Outro dia fomos ao pediatra e tive que preencher uma ficha. Vi lá "Nome do pai" e já
saí escrevendo: "Mario Alberto Campos de Moraes Prata". Levou uns cinco segundos
para eu entender que o pai era eu. Pensando bem, talvez ainda não tenha entendido.
Terei que preencher mais algumas fichas até que a ficha caia de vez.
Acrescento que as dificuldades edípicas do pai também influenciam na forma como ele
lida com os sentimentos despertados pelo nascimento do bebê. A sensação de perder a
prioridade é de intenso sofrimento para alguns pais. M., pai de H.,12 anos e R, 9 anos,
marido de A. relata:
As pessoas entravam na casa e não falavam comigo... primeiro era a H., depois A., o
cachorro e depois eu.
Segundo A:
M. falou que se sentiu traído e trocado por outro homem quando R. nasceu...dizia que
eu só tinha olhos para o R., só cuidava de A. e H.

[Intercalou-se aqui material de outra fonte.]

/-- The `Q`-matrix of the complex family is the complexification of `realQQ`, re-indexed. -/
theorem qMap_liftC_eq (ε δ : ℝ) :
    qMap (liftGamC ε δ) (liftGGC ε δ) = ((realQQ ε δ).map Complex.ofRealHom).submatrix ePair ePair := by
  change qMap (fun i j => ((liftGamR ε δ i j : ℝ) : ℂ)) (fun P R => ((liftGGR ε δ P R : ℝ) : ℂ)) = _
  rw [qMap_ofReal]
  ext P R
  simp only [Matrix.submatrix_apply, Matrix.map_apply, Complex.ofRealHom_eq_coe, realQQ_ePair]

/-- The `G`-matrix of the complex family is the complexification of `realGm`, re-indexed. -/
theorem gMap_liftC_eq (ε δ : ℝ) :
    gMap (liftGamC ε δ) (liftGGC ε δ) = ((realGm ε δ).map Complex.ofRealHom).submatrix ePair ePair := by
  change gMap (fun i j => ((liftGamR ε δ i j : ℝ) : ℂ)) (fun P R => ((liftGGR ε δ P R : ℝ) : ℂ)) = _
  rw [gMap_ofReal]
  ext P R
  simp only [Matrix.submatrix_apply, Matrix.map_apply, Complex.ofRealHom_eq_coe, realGm_ePair]

/-- **D-condition of the family**: `Γ(η², δ) ⪰ 0` over `ℂ` for `0 ≤ δ ≤ 1`, `0 ≤ η ≤ 1`, `125·η ≤ δ`. -/
theorem liftGGC_posSemidef {δ η : ℝ} (hδ0 : 0 ≤ δ) (hδ1 : δ ≤ 1) (hη0 : 0 ≤ η) (hη1 : η ≤ 1) (hηδ : 125 * η ≤ δ) :
    (liftGGC (η ^ 2) δ).PosSemidef := by
  rw [liftGGC_eq]
  exact (posSemidef_map_ofReal (realGG_posSemidef hδ0 hδ1 hη0 hη1 hηδ)).submatrix ePair

/-- **Q-condition of the family**: `Q(γ(η², δ), Γ(η², δ)) ⪰ 0` over `ℂ` for `0 ≤ δ ≤ 1`, `0 ≤ η ≤ 1`, `125·η ≤ δ`. -/
theorem qMap_liftC_posSemidef {δ η : ℝ} (hδ0 : 0 ≤ δ) (hδ1 : δ ≤ 1) (hη0 : 0 ≤ η) (hη1 : η ≤ 1) (hηδ : 125 * η ≤ δ) :
    (qMap (liftGamC (η ^ 2) δ) (liftGGC (η ^ 2) δ)).PosSemidef := by
  rw [qMap_liftC_eq]
  exact (posSemidef_map_ofReal (realQQ_posSemidef hδ0 hδ1 hη0 hη1 hηδ)).submatrix ePair

/-- **G-condition of the family**: `G(γ(η², δ), Γ(η², δ)) ⪰ 0` over `ℂ` for `0 ≤ δ ≤ 1`, `0 ≤ η ≤ 1`, `1156·η ≤ δ`. -/
theorem gMap_liftC_posSemidef {δ η : ℝ} (hδ0 : 0 ≤ δ) (hδ1 : δ ≤ 1) (hη0 : 0 ≤ η) (hη1 : η ≤ 1) (hηδ : 1156 * η ≤ δ) :
    (gMap (liftGamC (η ^ 2) δ) (liftGGC (η ^ 2) δ)).PosSemidef := by
  rw [gMap_liftC_eq]
  exact (posSemidef_map_ofReal (realGm_posSemidef hδ0 hδ1 hη0 hη1 hηδ)).submatrix ePair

S., pai de J. de 6 anos também sentiu-se excluído e desvalorizado:
Primeiro era a J., o trabalho, a casa em primeiro lugar, eu por último, me senti
largado, excluído
Antonio Prata, em sua crônica, relata a consciência da mudança na constelação do casal.
Antes eram duas pessoas, agora são três, e sentiu que o acréscimo era um ganho, não
uma perda:
Semana passada, Olivia fez 3 meses: nossas olheiras aparentam 300 anos; nossos
corações rejuvenesceram 30 -e não são à toa os múltiplos de 3.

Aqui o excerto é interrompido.